STUDY MATERIAL:
====

import Literature.Barriers.NavierStokesRegularity.NavierStokesInequalitySwirlCalculus
import HarnessLib

/-!
# Calculus of the fields `u[v,f]`, IV: joint smoothness of time-dependent swirl fields

Barrier catalogue support file for `NavierStokesRegularity` (D-0021), on the decomposition path
of `Literature.Barriers.NavierStokesRegularity.NSIBlock_of_arrangement` (fact D of
`NavierStokesInequalityArrangement`; Ożański, arXiv:1709.00602v4, §4). Proposition 4.2 there
asserts `u ∈ C^∞(ℝ³ × (-η, T+η); ℝ³)` for `u(x,t) = u[a₁ᵏ(t)v₁, q₁ᵏ_t](x) + u[a₂ᵏ(t)v₂, q₂ᵏ_t](x)`
((4.26)): "Claim (i) and the smoothness of `u` on `ℝ³ × (-η, T+η)` follow directly from (4.31)
[the structures `(aᵢᵏ(t)vᵢ, qᵏᵢ,ₜ, φᵢ)`], the smoothness of the oscillatory processes on `ℝ`
and the smoothness of `q₁ᵏ, q₂ᵏ`" (§4.2). This file proves the corresponding statement for the
tree's rendering — the tree's `IsNSIBlock.smooth` asks for `Fluid.IsSmoothSpaceTimeOn`, joint
smoothness of `(t,x) ↦ u(t,x)` on `S × ℝ³`:

* `contDiffOn_comp_meridian_param` — a jointly smooth planar profile `G(t,q)` vanishing for
  `r < r₀` lifts to a jointly smooth `(t,x) ↦ G(t, meridian x)` on `S × ℝ³`;
* `contDiffOn_swirl_sqrt_param` — the swirl profile `√(Q(t,q)² - a(t)²|v(q)|²)` is jointly smooth
  when `Q > |v| ≥ |a v|` on `U` and `v = 0` off `U`;
* `isSmoothSpaceTimeOn_swirlField_param` — **`(t,x) ↦ u[a(t)v, Q(t)](x)` is jointly `C^∞` on
  `S × ℝ³`** for a direction `a ∈ C^∞(ℝ; [-1,1])`, a planar field `v ∈ C_c^∞(U)`, and profiles
  `Q` jointly `C^∞` on `S × ℝ²`, nonnegative, vanishing off `Ū`, with `Q(t) > |v|` on `U`
  (`Ū ⊆ P` compact) — the hypotheses recorded in `IsNSIProfileData`
  (`NavierStokesInequalityProfiles`) and available for Ożański's `(aᵢᵏ, qᵏᵢ)` by (4.30)–(4.31);
  the sum of two such fields is then handled by the tree's `IsSmoothSpaceTimeOn.add`
  (`FluidPDE/ClassicalSolutionCalculus`).

## References

* W. S. Ożański, arXiv:1709.00602v4, §4.1 (4.26), (4.30)–(4.31), §4.2 (claim (i)), Prop. 4.2.
  [`Ozanski2017NSISingular`] (Held plain-text rendering: "Proposition 9".)
-/

noncomputable section

open MeasureTheory Set Function Filter Topology TopologicalSpace WithLp Metric
open scoped ENNReal InnerProductSpace RealInnerProductSpace ContDiff

namespace Literature.Barriers.NavierStokesRegularity

open Literature.Analysis.FluidPDE

/-! ### Lifting jointly smooth planar profiles -/

/-- **Lifting with a parameter**: if `G : ℝ × (ℝ × ℝ) → F` is `Cⁿ` on `S × ℝ²` and
`G(t,q) = 0` for `t ∈ S`, `q.1 < r₀` (`r₀ > 0`), then `(t,x) ↦ G(t, meridian x)` is `Cⁿ` on
`S × ℝ³`. [folklore] -/
theorem contDiffOn_comp_meridian_param {F : Type*} [NormedAddCommGroup F] [NormedSpace ℝ F]
    {G : ℝ × (ℝ × ℝ) → F} {S : Set ℝ} {n : WithTop ℕ∞} (hG : ContDiffOn ℝ n G (S ×ˢ univ))
    {r₀ : ℝ} (hr₀ : 0 < r₀) (h0 : ∀ t ∈ S, ∀ q : ℝ × ℝ, q.1 < r₀ → G (t, q) = 0) :
    ContDiffOn ℝ n (fun p : ℝ × EuclideanSpace ℝ (Fin 3) => G (p.1, meridian p.2))
      (S ×ˢ univ) := by
  rintro ⟨t, x⟩ ⟨ht, -⟩
  by_cases hx : cylRadius x < r₀
  · have ho : IsOpen {p : ℝ × EuclideanSpace ℝ (Fin 3) | cylRadius p.2 < r₀} :=
      isOpen_lt (continuous_cylRadius.comp continuous_snd) continuous_const
    have heq : (fun p : ℝ × EuclideanSpace ℝ (Fin 3) => G (p.1, meridian p.2))
        =ᶠ[𝓝[S ×ˢ univ] (t, x)] fun _ => 0 := by
      filter_upwards [inter_mem (mem_nhdsWithin_of_mem_nhds (ho.mem_nhds hx)) self_mem_nhdsWithin]
        with p hp using h0 _ hp.2.1 _ hp.1
    exact (contDiffWithinAt_const (c := (0 : F))).congr_of_eventuallyEq heq (h0 _ ht _ hx)
  · have hx' : cylRadius x ≠ 0 := fun h => hx (h ▸ hr₀)
    have hmer : ContDiffWithinAt ℝ n (fun p : ℝ × EuclideanSpace ℝ (Fin 3) => meridian p.2)
        (S ×ˢ univ) (t, x) :=
      (contDiffAt_meridian hx').comp_contDiffWithinAt (t, x) contDiffWithinAt_snd
    have hm : ContDiffWithinAt ℝ n (fun p : ℝ × EuclideanSpace ℝ (Fin 3) => (p.1, meridian p.2))
        (S ×ˢ univ) (t, x) := contDiffWithinAt_fst.prodMk hmer
    exact (hG (t, meridian x) ⟨ht, mem_univ _⟩).comp (t, x) hm
      fun p hp => mk_mem_prod hp.1 (mem_univ _)

/-- Division by `r` with a parameter: if `g : ℝ × (ℝ × ℝ) → ℝ` is `Cⁿ` on `S × ℝ²` and vanishes
for `t ∈ S`, `q.1 < r₀` (`r₀ > 0`), then so is `g(t,q)/r`. [folklore] -/
theorem contDiffOn_mul_inv_fst_param {g : ℝ × (ℝ × ℝ) → ℝ} {S : Set ℝ} {n : WithTop ℕ∞}
    (hg : ContDiffOn ℝ n g (S ×ˢ univ)) {r₀ : ℝ} (hr₀ : 0 < r₀)
    (h0 : ∀ t ∈ S, ∀ q : ℝ × ℝ, q.1 < r₀ → g (t, q) = 0) :
    ContDiffOn ℝ n (fun p : ℝ × (ℝ × ℝ) => g p * p.2.1⁻¹) (S ×ˢ univ) := by
  rintro ⟨t, q⟩ ⟨ht, -⟩
  by_cases hq : q.1 < r₀
  · have ho : IsOpen {p : ℝ × (ℝ × ℝ) | p.2.1 < r₀} :=
      isOpen_lt (continuous_fst.comp continuous_snd) continuous_const
    have heq : (fun p : ℝ × (ℝ × ℝ) => g p * p.2.1⁻¹) =ᶠ[𝓝[S ×ˢ univ] (t, q)] fun _ => 0 := by
      filter_upwards [inter_mem (mem_nhdsWithin_of_mem_nhds (ho.mem_nhds hq)) self_mem_nhdsWithin]
        with p hp
      rw [show p = (p.1, p.2) from rfl, h0 _ hp.2.1 _ hp.1, zero_mul]
    exact (contDiffWithinAt_const (c := (0 : ℝ))).congr_of_eventuallyEq heq
      (by simp [h0 _ ht _ hq])
  · have hq' : q.1 ≠ 0 := fun h => hq (h ▸ hr₀)
    have h2 : ContDiff ℝ n fun p : ℝ × (ℝ × ℝ) => p.2.1 := contDiff_snd.fst
    exact (hg (t, q) ⟨ht, mem_univ _⟩).mul ((h2.contDiffAt.contDiffWithinAt).inv hq')

/-! ### The time-dependent swirl profile -/

section Param

variable {S : Set ℝ} {U : Set (ℝ × ℝ)} {v : ℝ × ℝ → ℝ × ℝ} {a : ℝ → ℝ} {Q : ℝ → ℝ × ℝ → ℝ}

/-- **The swirl profile with a parameter is jointly smooth**: for `v` smooth with
`supp v ⊆ U`, `a ∈ C^∞(ℝ;[-1,1])`, and `Q` jointly `C^∞` on `S × ℝ²` with `Q ≥ 0` and
`Q(t) > |v|` on `U` for `t ∈ S`, the function `(t,q) ↦ √(Q(t,q)² - a(t)²|v(q)|²)` is jointly `C^∞`
on `S × ℝ²` (positive radicand on `U`; equal to `Q` off `supp v`). [folklore] -/
theorem contDiffOn_swirl_sqrt_param (hv : ContDiff ℝ ∞ v) (hvU : tsupport v ⊆ U)
    (ha : ContDiff ℝ ∞ a) (ha1 : ∀ t, |a t| ≤ 1)
    (hQ : ContDiffOn ℝ ∞ (uncurry Q) (S ×ˢ univ)) (hQ0 : ∀ t ∈ S, ∀ q, 0 ≤ Q t q)
    (hQv : ∀ t ∈ S, ∀ q ∈ U, (v q).1 ^ 2 + (v q).2 ^ 2 < Q t q ^ 2) :
    ContDiffOn ℝ ∞ (fun p : ℝ × (ℝ × ℝ) =>
      Real.sqrt (Q p.1 p.2 ^ 2 - (((a p.1 • v) p.2).1 ^ 2 + ((a p.1 • v) p.2).2 ^ 2)))
      (S ×ˢ univ) := by
  have hR : ContDiffOn ℝ ∞ (fun p : ℝ × (ℝ × ℝ) =>
      Q p.1 p.2 ^ 2 - (((a p.1 • v) p.2).1 ^ 2 + ((a p.1 • v) p.2).2 ^ 2)) (S ×ˢ univ) := by
    have hav : ContDiff ℝ ∞ fun p : ℝ × (ℝ × ℝ) => (a p.1 • v) p.2 :=
      ((ha.comp contDiff_fst).smul (hv.comp contDiff_snd))
    exact (hQ.pow 2).sub
      (((contDiff_fst.comp hav).pow 2).add ((contDiff_snd.comp hav).pow 2)).contDiffOn
  rintro ⟨t, q⟩ ⟨ht, -⟩
  by_cases hq : q ∈ U
  · refine (hR (t, q) ⟨ht, mem_univ _⟩).sqrt (ne_of_gt ?_)
    have ha2 : a t ^ 2 ≤ 1 := by
      have := abs_le.1 (ha1 t); nlinarith
    have hvv : 0 ≤ (v q).1 ^ 2 + (v q).2 ^ 2 := by positivity
    have key := hQv t ht q hq
    calc (0 : ℝ) < Q t q ^ 2 - 1 * ((v q).1 ^ 2 + (v q).2 ^ 2) := by linarith
      _ ≤ Q t q ^ 2 - a t ^ 2 * ((v q).1 ^ 2 + (v q).2 ^ 2) := by nlinarith
      _ = _ := by simp; ring
  · -- off `U` (so off `supp v`): the profile is `Q`, for `t ∈ S`
    have hq' : q ∉ tsupport v := fun h => hq (hvU h)
    have hO : IsOpen ((tsupport v)ᶜ) := (isClosed_tsupport v).isOpen_compl
    have hmem : {p : ℝ × (ℝ × ℝ) | p.2 ∈ (tsupport v)ᶜ} ∩ (S ×ˢ univ) ∈ 𝓝[S ×ˢ univ] (t, q) :=
      inter_mem (mem_nhdsWithin_of_mem_nhds ((hO.preimage continuous_snd).mem_nhds hq'))
        self_mem_nhdsWithin
    have heq : (fun p : ℝ × (ℝ × ℝ) =>
        Real.sqrt (Q p.1 p.2 ^ 2 - (((a p.1 • v) p.2).1 ^ 2 + ((a p.1 • v) p.2).2 ^ 2)))
        =ᶠ[𝓝[S ×ˢ univ] (t, q)] fun p => uncurry Q p := by
      filter_upwards [hmem] with p hp
      have hv0 : v p.2 = 0 := image_eq_zero_of_notMem_tsupport hp.1
      simp only [Pi.smul_apply, hv0, smul_zero, Prod.fst_zero, Prod.snd_zero, uncurry]
      rw [show ((0 : ℝ) ^ 2 + (0 : ℝ) ^ 2) = 0 by norm_num, sub_zero,
        Real.sqrt_sq (hQ0 p.1 hp.2.1 p.2)]
    refine (hQ (t, q) ⟨ht, mem_univ _⟩).congr_of_eventuallyEq heq ?_
    have hv0 : v q = 0 := image_eq_zero_of_notMem_tsupport hq'
    simp only [Pi.smul_apply, hv0, smul_zero, Prod.fst_zero, Prod.snd_zero, uncurry]
    rw [show ((0 : ℝ) ^ 2 + (0 : ℝ) ^ 2) = 0 by norm_num, sub_zero, Real.sqrt_sq (hQ0 t ht q)]

/-- **Joint smoothness of a time-dependent swirl field** (Ożański, §4.2, claim (i) of Prop. 4.2:
"the smoothness of `u` on `ℝ³ × (-η, T+η)` follows directly from (4.31), the smoothness of the
oscillatory processes and the smoothness of `q₁ᵏ, q₂ᵏ`"): for a direction `a ∈ C^∞(ℝ;[-1,1])`,
a planar field `v ∈ C^∞` supported in the open set `U` whose closure is a compact subset of the
open half-plane `P`, and profiles `Q` jointly `C^∞` on `S × ℝ²`, nonnegative on `S`, vanishing
off `Ū`, with `Q(t) > |v|` on `U`, the field `(t,x) ↦ u[a(t)v, Q(t)](x)` is jointly `C^∞` on
`S × ℝ³` (`Fluid.IsSmoothSpaceTimeOn`). [cite: Ozanski2017NSISingular, Prop. 4.2 (i) and §4.2] -/
theorem isSmoothSpaceTimeOn_swirlField_param (hUc : IsCompact (closure U))
    (hUP : closure U ⊆ halfPlane) (hv : ContDiff ℝ ∞ v) (hvU : tsupport v ⊆ U)
    (ha : ContDiff ℝ ∞ a) (ha1 : ∀ t, |a t| ≤ 1)
    (hQ : ContDiffOn ℝ ∞ (uncurry Q) (S ×ˢ univ)) (hQ0 : ∀ t ∈ S, ∀ q, 0 ≤ Q t q)
    (hQz : ∀ t ∈ S, ∀ q ∉ closure U, Q t q = 0)
    (hQv : ∀ t ∈ S, ∀ q ∈ U, (v q).1 ^ 2 + (v q).2 ^ 2 < Q t q ^ 2) :
    IsSmoothSpaceTimeOn S fun t x => swirlField (a t • v) (Q t) x := by
  -- an axis margin: `r ≥ r₀ > 0` on `Ū`, so all planar data vanish for `r < r₀`
  obtain ⟨r₀, hr₀, hr⟩ : ∃ r₀ > 0, ∀ q ∈ closure U, r₀ ≤ q.1 := by
    rcases (closure U).eq_empty_or_nonempty with hE | hE
    · exact ⟨1, one_pos, fun q hq => by simp [hE] at hq⟩
    · obtain ⟨q₀, hq₀, hmin⟩ := hUc.exists_isMinOn hE continuous_fst.continuousOn
      exact ⟨q₀.1, hUP hq₀, fun q hq => hmin hq⟩
  have hv0 : ∀ q : ℝ × ℝ, q.1 < r₀ → v q = 0 := fun q hq =>
    image_eq_zero_of_notMem_tsupport fun h => (hr q (subset_closure (hvU h))).not_gt hq
  have hQ0' : ∀ t (q : ℝ × ℝ), t ∈ S → q.1 < r₀ → Q t q = 0 := fun t q ht hq =>
    hQz t ht q fun h => (hr q h).not_gt hq
  -- the three jointly smooth planar profiles
  have hav : ContDiff ℝ ∞ fun p : ℝ × (ℝ × ℝ) => (a p.1 • v) p.2 :=
    (ha.comp contDiff_fst).smul (hv.comp contDiff_snd)
  have hα : ContDiffOn ℝ ∞ (fun p : ℝ × EuclideanSpace ℝ (Fin 3) =>
      ((a p.1 • v) (meridian p.2)).1 * (meridian p.2).1⁻¹) (S ×ˢ univ) := by
    have h1 : ContDiffOn ℝ ∞ (fun p : ℝ × (ℝ × ℝ) => ((a p.1 • v) p.2).1 * p.2.1⁻¹) (S ×ˢ univ) :=
      contDiffOn_mul_inv_fst_param (g := fun p => ((a p.1 • v) p.2).1)
        (contDiff_fst.comp hav).contDiffOn hr₀ fun t _ q hq => by simp [hv0 q hq]
    exact contDiffOn_comp_meridian_param (G := fun p => ((a p.1 • v) p.2).1 * p.2.1⁻¹) h1 hr₀
      fun t _ q hq => by simp [hv0 q hq]
  have hβ : ContDiffOn ℝ ∞ (fun p : ℝ × EuclideanSpace ℝ (Fin 3) =>
      ((a p.1 • v) (meridian p.2)).2) (S ×ˢ univ) :=
    contDiffOn_comp_meridian_param (G := fun p => ((a p.1 • v) p.2).2)
      (contDiff_snd.comp hav).contDiffOn hr₀ fun t _ q hq => by simp [hv0 q hq]
  have hγ : ContDiffOn ℝ ∞ (fun p : ℝ × EuclideanSpace ℝ (Fin 3) =>
      Real.sqrt (Q p.1 (meridian p.2) ^ 2 -
        (((a p.1 • v) (meridian p.2)).1 ^ 2 + ((a p.1 • v) (meridian p.2)).2 ^ 2)) *
        (meridian p.2).1⁻¹) (S ×ˢ univ) := by
    have h1 := contDiffOn_swirl_sqrt_param (S := S) hv hvU ha ha1 hQ hQ0 hQv
    have h2 : ContDiffOn ℝ ∞ (fun p : ℝ × (ℝ × ℝ) =>
        Real.sqrt (Q p.1 p.2 ^ 2 - (((a p.1 • v) p.2).1 ^ 2 + ((a p.1 • v) p.2).2 ^ 2)) * p.2.1⁻¹)
        (S ×ˢ univ) := by
      refine contDiffOn_mul_inv_fst_param
        (g := fun p =>
          Real.sqrt (Q p.1 p.2 ^ 2 - (((a p.1 • v) p.2).1 ^ 2 + ((a p.1 • v) p.2).2 ^ 2)))
        h1 hr₀ fun t ht q hq => ?_
      simp [hv0 q hq, hQ0' t q ht hq]
    exact contDiffOn_comp_meridian_param
      (G := fun p =>
        Real.sqrt (Q p.1 p.2 ^ 2 - (((a p.1 • v) p.2).1 ^ 2 + ((a p.1 • v) p.2).2 ^ 2)) *
          p.2.1⁻¹) h2 hr₀ fun t ht q hq => by simp [hv0 q hq, hQ0' t q ht hq]
  -- assemble with the linear fields
  have hH : ContDiff ℝ ∞ fun p : ℝ × EuclideanSpace ℝ (Fin 3) =>
      (toLp 2 ![p.2 0, p.2 1, 0] : EuclideanSpace ℝ (Fin 3)) :=
    contDiff_horizontal.comp contDiff_snd
  have hJ : ContDiff ℝ ∞ fun p : ℝ × EuclideanSpace ℝ (Fin 3) => rotGen p.2 :=
    (rotGenL.contDiff : ContDiff ℝ ∞ (rotGen : _ → EuclideanSpace ℝ (Fin 3))).comp contDiff_snd
  have key : ContDiffOn ℝ ∞ (fun p : ℝ × EuclideanSpace ℝ (Fin 3) =>
      (((a p.1 • v) (meridian p.2)).1 * (meridian p.2).1⁻¹) •
          (toLp 2 ![p.2 0, p.2 1, 0] : EuclideanSpace ℝ (Fin 3)) +
        ((a p.1 • v) (meridian p.2)).2 • eZ +
        (Real.sqrt (Q p.1 (meridian p.2) ^ 2 -
          (((a p.1 • v) (meridian p.2)).1 ^ 2 + ((a p.1 • v) (meridian p.2)).2 ^ 2)) *
          (meridian p.2).1⁻¹) • rotGen p.2) (S ×ˢ univ) :=
    ((hα.smul hH.contDiffOn).add (hβ.smul contDiffOn_const)).add (hγ.smul hJ.contDiffOn)
  refine key.congr fun p _ => ?_
  simp only [uncurry]
  rw [swirlField_eq_linear]

end Param

end Literature.Barriers.NavierStokesRegularity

====

Print only these lines, please. They run from the start of the entries above to the line containing "Proposition 4.2 there", both ends included, and must match exactly.

import Literature.Barriers.NavierStokesRegularity.NavierStokesInequalitySwirlCalculus
import HarnessLib

/-!
# Calculus of the fields `u[v,f]`, IV: joint smoothness of time-dependent swirl fields

Barrier catalogue support file for `NavierStokesRegularity` (D-0021), on the decomposition path
of `Literature.Barriers.NavierStokesRegularity.NSIBlock_of_arrangement` (fact D of
`NavierStokesInequalityArrangement`; Ożański, arXiv:1709.00602v4, §4). Proposition 4.2 there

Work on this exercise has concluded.